Dataset entries
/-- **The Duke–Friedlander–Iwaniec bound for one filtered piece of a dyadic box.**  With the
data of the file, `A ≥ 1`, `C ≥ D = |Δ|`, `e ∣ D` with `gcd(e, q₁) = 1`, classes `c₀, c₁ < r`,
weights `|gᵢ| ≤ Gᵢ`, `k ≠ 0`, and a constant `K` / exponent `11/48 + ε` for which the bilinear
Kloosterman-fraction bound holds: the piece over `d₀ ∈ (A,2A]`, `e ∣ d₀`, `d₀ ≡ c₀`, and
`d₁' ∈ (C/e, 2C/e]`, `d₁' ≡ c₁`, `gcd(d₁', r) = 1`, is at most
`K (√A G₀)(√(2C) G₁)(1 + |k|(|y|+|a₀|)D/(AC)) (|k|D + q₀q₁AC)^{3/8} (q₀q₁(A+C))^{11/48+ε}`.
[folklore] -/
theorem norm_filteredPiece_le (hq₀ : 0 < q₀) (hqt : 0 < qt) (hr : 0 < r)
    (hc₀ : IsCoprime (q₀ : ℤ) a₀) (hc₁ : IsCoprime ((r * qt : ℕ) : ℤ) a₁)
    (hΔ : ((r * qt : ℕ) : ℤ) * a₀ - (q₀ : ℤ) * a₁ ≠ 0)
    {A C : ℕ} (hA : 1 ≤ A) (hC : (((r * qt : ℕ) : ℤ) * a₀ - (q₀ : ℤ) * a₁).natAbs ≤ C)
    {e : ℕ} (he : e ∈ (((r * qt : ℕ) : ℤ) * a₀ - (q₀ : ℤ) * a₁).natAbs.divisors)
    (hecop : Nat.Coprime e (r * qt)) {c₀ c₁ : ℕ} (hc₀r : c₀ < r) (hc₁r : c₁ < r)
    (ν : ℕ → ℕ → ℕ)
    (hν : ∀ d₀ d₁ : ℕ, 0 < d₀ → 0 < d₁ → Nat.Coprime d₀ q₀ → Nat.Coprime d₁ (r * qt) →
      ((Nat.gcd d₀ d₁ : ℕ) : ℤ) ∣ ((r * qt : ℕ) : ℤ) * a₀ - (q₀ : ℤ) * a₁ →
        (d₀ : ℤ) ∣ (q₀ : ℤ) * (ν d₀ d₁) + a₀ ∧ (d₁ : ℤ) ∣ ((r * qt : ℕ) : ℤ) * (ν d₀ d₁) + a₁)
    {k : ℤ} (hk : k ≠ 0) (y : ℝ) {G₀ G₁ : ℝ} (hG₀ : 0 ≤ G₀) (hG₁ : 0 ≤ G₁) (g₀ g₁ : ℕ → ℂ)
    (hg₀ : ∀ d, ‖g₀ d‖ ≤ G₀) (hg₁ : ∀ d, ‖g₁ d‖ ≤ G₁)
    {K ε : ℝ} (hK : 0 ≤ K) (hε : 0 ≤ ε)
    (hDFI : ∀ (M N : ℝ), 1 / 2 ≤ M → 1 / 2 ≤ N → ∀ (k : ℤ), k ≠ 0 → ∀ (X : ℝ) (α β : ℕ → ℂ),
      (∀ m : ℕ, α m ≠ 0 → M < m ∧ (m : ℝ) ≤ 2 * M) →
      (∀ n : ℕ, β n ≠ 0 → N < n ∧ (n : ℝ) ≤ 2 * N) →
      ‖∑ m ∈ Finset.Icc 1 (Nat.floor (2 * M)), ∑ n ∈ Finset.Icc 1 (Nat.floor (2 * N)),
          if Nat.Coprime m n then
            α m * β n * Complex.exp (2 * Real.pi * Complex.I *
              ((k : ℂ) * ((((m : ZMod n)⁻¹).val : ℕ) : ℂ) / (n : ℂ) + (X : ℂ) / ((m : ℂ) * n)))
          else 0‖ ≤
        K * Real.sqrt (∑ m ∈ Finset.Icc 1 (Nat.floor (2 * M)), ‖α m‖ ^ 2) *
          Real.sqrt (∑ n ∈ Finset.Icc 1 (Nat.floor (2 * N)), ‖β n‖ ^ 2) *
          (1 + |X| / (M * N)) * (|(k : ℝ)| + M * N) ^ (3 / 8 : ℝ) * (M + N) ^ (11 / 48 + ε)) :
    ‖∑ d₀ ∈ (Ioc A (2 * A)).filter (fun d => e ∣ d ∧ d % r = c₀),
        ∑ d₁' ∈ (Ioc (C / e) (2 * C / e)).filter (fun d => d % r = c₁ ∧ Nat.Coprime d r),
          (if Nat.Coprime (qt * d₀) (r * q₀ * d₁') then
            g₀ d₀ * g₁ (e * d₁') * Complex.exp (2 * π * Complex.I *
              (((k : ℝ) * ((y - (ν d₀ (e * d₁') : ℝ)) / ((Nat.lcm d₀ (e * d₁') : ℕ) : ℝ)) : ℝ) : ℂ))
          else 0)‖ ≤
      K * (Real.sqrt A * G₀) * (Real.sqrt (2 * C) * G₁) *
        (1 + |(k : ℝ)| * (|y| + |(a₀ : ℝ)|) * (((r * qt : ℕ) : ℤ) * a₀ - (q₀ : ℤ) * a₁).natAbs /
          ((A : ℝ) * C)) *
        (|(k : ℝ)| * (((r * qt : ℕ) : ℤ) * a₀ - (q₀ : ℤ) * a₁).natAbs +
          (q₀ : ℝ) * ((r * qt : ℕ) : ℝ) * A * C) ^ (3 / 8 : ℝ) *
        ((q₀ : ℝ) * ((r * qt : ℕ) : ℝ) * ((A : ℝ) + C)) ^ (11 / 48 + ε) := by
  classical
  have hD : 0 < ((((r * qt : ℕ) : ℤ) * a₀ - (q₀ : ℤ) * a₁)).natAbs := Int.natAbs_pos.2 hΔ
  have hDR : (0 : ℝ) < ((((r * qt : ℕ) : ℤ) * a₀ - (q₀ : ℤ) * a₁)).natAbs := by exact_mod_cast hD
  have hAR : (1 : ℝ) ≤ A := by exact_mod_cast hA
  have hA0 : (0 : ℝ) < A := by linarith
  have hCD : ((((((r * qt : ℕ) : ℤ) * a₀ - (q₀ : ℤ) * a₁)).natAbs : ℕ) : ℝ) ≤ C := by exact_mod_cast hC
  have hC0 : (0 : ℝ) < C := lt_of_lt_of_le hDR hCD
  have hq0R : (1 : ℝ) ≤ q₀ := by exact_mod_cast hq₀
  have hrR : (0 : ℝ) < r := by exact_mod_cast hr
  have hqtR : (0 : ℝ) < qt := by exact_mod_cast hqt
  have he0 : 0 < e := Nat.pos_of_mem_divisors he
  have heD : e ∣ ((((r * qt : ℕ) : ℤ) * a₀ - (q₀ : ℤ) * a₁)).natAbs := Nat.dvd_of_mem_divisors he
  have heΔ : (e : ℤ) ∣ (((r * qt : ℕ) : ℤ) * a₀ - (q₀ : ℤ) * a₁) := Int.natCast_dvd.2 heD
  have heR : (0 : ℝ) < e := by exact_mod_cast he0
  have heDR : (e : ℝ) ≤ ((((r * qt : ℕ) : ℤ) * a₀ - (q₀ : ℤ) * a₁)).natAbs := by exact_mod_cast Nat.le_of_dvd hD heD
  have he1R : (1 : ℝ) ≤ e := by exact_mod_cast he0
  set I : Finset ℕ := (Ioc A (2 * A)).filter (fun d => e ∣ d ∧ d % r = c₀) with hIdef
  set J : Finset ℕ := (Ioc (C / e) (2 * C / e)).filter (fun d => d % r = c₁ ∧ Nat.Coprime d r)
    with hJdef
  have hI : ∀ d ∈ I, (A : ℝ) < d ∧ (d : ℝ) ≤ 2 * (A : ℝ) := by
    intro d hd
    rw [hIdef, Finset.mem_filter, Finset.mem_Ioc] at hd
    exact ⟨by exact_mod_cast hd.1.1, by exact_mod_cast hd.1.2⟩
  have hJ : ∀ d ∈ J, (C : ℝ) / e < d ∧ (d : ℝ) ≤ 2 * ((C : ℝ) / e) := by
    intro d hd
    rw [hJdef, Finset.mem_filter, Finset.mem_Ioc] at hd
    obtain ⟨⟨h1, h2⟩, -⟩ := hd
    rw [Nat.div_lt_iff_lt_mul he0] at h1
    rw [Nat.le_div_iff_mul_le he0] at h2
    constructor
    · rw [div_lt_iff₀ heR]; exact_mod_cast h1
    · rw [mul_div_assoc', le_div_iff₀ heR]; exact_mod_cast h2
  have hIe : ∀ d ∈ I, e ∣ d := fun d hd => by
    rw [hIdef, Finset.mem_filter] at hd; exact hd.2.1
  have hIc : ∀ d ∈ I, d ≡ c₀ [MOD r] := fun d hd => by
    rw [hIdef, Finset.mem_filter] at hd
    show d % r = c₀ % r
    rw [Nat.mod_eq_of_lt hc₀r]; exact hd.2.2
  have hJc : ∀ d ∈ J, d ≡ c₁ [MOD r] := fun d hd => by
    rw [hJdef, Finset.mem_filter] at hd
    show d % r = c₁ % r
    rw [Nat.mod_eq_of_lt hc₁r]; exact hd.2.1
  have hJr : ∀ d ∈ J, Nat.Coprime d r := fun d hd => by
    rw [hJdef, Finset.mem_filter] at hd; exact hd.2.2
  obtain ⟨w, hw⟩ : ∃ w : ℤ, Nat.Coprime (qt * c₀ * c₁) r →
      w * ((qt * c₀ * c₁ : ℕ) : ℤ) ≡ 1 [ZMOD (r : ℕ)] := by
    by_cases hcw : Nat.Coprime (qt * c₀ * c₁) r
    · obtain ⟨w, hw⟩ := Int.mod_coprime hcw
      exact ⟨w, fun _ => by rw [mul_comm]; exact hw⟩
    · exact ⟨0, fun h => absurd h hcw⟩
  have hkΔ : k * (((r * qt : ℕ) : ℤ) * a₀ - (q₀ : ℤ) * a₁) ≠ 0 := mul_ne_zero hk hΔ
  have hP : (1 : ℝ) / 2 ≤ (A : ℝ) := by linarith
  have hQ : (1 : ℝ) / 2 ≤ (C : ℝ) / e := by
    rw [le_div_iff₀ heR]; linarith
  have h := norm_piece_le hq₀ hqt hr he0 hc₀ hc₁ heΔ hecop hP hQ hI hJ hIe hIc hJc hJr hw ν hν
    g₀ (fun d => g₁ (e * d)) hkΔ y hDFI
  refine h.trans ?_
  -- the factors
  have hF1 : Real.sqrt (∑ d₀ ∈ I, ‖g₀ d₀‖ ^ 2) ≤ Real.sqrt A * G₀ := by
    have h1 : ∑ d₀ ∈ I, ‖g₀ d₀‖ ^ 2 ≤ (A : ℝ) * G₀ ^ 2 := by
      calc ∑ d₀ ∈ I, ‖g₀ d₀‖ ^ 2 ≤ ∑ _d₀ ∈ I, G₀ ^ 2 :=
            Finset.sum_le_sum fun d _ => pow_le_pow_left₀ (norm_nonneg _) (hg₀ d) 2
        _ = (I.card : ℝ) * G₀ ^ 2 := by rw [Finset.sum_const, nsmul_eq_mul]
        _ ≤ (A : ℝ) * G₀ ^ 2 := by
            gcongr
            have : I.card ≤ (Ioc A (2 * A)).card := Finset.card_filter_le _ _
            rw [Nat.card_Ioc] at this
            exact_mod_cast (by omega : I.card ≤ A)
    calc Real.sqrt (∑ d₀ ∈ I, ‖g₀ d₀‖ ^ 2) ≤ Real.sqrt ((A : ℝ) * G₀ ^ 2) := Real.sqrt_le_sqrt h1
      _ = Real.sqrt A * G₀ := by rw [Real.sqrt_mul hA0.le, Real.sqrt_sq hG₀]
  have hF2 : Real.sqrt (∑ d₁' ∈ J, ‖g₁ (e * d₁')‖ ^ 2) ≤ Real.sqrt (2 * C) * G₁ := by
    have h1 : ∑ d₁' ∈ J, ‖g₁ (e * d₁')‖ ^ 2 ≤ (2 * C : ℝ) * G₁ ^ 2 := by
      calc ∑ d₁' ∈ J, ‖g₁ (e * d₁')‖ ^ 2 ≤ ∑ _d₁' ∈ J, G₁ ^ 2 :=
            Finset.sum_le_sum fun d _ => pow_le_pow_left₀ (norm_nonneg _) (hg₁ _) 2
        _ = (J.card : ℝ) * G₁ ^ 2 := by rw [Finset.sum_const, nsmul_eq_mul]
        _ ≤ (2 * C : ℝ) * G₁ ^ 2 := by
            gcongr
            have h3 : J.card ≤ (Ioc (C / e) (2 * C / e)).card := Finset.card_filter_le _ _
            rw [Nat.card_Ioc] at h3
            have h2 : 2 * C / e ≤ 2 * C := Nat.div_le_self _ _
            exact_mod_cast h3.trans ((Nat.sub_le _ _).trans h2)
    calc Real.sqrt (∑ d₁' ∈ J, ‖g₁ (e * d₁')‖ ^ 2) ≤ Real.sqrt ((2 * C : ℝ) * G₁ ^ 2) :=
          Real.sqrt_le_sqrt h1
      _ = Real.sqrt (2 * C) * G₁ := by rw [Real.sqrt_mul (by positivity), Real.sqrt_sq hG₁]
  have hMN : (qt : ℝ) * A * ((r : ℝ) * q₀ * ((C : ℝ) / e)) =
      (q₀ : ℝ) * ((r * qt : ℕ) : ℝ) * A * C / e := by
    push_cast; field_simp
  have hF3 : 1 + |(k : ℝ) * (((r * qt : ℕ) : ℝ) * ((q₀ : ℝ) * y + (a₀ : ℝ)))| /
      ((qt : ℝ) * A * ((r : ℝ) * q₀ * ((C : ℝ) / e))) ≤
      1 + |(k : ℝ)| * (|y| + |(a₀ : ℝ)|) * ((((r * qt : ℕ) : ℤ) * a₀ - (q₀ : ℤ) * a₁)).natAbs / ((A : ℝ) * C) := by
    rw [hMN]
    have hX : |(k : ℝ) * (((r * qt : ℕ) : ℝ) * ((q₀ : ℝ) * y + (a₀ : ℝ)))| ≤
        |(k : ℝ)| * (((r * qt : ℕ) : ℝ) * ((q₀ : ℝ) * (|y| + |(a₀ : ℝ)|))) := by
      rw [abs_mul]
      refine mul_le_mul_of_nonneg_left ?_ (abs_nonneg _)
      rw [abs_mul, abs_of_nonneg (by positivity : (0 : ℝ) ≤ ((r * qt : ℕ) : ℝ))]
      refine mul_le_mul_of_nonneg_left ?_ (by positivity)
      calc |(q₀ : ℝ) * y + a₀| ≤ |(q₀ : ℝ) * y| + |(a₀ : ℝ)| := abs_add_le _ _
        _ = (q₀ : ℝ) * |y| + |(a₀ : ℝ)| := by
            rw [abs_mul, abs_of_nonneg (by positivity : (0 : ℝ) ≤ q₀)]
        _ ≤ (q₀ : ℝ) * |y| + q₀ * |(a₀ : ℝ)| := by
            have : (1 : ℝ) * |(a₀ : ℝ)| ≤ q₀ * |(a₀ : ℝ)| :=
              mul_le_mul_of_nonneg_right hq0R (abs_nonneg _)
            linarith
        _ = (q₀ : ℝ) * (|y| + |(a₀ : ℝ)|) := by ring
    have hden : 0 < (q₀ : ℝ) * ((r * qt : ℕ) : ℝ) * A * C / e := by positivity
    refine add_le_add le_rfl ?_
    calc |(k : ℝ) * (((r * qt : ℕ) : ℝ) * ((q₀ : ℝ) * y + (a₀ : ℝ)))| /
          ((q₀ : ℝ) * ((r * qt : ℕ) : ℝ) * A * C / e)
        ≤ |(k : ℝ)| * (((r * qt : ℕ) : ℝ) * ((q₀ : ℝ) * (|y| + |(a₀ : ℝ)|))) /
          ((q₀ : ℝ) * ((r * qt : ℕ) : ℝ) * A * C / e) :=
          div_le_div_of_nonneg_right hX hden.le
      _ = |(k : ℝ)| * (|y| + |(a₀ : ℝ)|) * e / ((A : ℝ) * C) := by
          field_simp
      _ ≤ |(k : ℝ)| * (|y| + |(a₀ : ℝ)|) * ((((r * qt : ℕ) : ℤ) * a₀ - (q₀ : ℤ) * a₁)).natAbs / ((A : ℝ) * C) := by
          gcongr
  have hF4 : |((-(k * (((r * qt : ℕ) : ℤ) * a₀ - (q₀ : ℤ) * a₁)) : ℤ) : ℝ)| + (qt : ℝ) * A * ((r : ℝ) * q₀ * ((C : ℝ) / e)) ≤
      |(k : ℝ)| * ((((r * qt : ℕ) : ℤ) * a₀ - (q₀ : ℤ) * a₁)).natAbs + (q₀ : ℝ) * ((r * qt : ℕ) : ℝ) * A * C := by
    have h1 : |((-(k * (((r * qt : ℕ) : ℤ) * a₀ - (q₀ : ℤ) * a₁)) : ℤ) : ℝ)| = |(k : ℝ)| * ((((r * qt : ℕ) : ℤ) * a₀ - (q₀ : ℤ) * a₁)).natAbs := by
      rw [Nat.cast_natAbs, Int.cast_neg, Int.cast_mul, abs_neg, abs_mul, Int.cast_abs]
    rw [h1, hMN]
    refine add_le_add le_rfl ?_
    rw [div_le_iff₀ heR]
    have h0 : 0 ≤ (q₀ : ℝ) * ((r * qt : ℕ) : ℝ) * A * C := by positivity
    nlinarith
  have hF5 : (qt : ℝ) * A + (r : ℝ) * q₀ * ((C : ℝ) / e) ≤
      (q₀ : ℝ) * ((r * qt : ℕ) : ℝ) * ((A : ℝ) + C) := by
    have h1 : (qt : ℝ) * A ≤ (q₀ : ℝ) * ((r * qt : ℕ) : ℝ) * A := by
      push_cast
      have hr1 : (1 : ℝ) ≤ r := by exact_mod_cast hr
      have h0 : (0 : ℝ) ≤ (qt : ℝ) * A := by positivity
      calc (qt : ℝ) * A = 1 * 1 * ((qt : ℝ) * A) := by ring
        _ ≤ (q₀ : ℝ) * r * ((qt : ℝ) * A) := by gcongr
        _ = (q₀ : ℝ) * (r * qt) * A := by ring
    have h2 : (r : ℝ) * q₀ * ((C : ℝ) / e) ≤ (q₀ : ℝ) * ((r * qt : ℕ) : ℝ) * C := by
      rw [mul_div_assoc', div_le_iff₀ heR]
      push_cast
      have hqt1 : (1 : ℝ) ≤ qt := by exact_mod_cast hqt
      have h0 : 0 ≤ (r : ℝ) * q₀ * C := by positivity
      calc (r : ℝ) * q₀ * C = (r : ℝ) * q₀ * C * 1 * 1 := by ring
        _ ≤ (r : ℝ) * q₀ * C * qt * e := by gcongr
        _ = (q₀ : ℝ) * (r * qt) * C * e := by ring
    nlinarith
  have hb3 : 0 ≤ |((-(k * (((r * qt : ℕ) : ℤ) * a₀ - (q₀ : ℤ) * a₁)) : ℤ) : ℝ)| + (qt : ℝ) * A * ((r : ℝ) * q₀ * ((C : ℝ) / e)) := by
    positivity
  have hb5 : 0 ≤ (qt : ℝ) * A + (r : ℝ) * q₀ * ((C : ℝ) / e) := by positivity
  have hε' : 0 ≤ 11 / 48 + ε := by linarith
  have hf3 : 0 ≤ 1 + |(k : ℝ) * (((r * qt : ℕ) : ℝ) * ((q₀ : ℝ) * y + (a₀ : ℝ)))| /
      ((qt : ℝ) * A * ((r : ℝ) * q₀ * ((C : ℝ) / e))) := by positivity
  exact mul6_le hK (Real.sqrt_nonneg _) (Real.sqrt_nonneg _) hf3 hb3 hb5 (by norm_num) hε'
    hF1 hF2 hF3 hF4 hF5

**Work request:** Of the lines above, output exactly those from the line bearing "rw [hIdef, Finset.mem_filter] at hd;" through the line bearing "absurd h hcw⟩", inclusive.

**Response area:**
    rw [hIdef, Finset.mem_filter] at hd; exact hd.2.1
  have hIc : ∀ d ∈ I, d ≡ c₀ [MOD r] := fun d hd => by
    rw [hIdef, Finset.mem_filter] at hd
    show d % r = c₀ % r
    rw [Nat.mod_eq_of_lt hc₀r]; exact hd.2.2
  have hJc : ∀ d ∈ J, d ≡ c₁ [MOD r] := fun d hd => by
    rw [hJdef, Finset.mem_filter] at hd
    show d % r = c₁ % r
    rw [Nat.mod_eq_of_lt hc₁r]; exact hd.2.1
  have hJr : ∀ d ∈ J, Nat.Coprime d r := fun d hd => by
    rw [hJdef, Finset.mem_filter] at hd; exact hd.2.2
  obtain ⟨w, hw⟩ : ∃ w : ℤ, Nat.Coprime (qt * c₀ * c₁) r →
      w * ((qt * c₀ * c₁ : ℕ) : ℤ) ≡ 1 [ZMOD (r : ℕ)] := by
    by_cases hcw : Nat.Coprime (qt * c₀ * c₁) r
    · obtain ⟨w, hw⟩ := Int.mod_coprime hcw
      exact ⟨w, fun _ => by rw [mul_comm]; exact hw⟩
    · exact ⟨0, fun h => absurd h hcw⟩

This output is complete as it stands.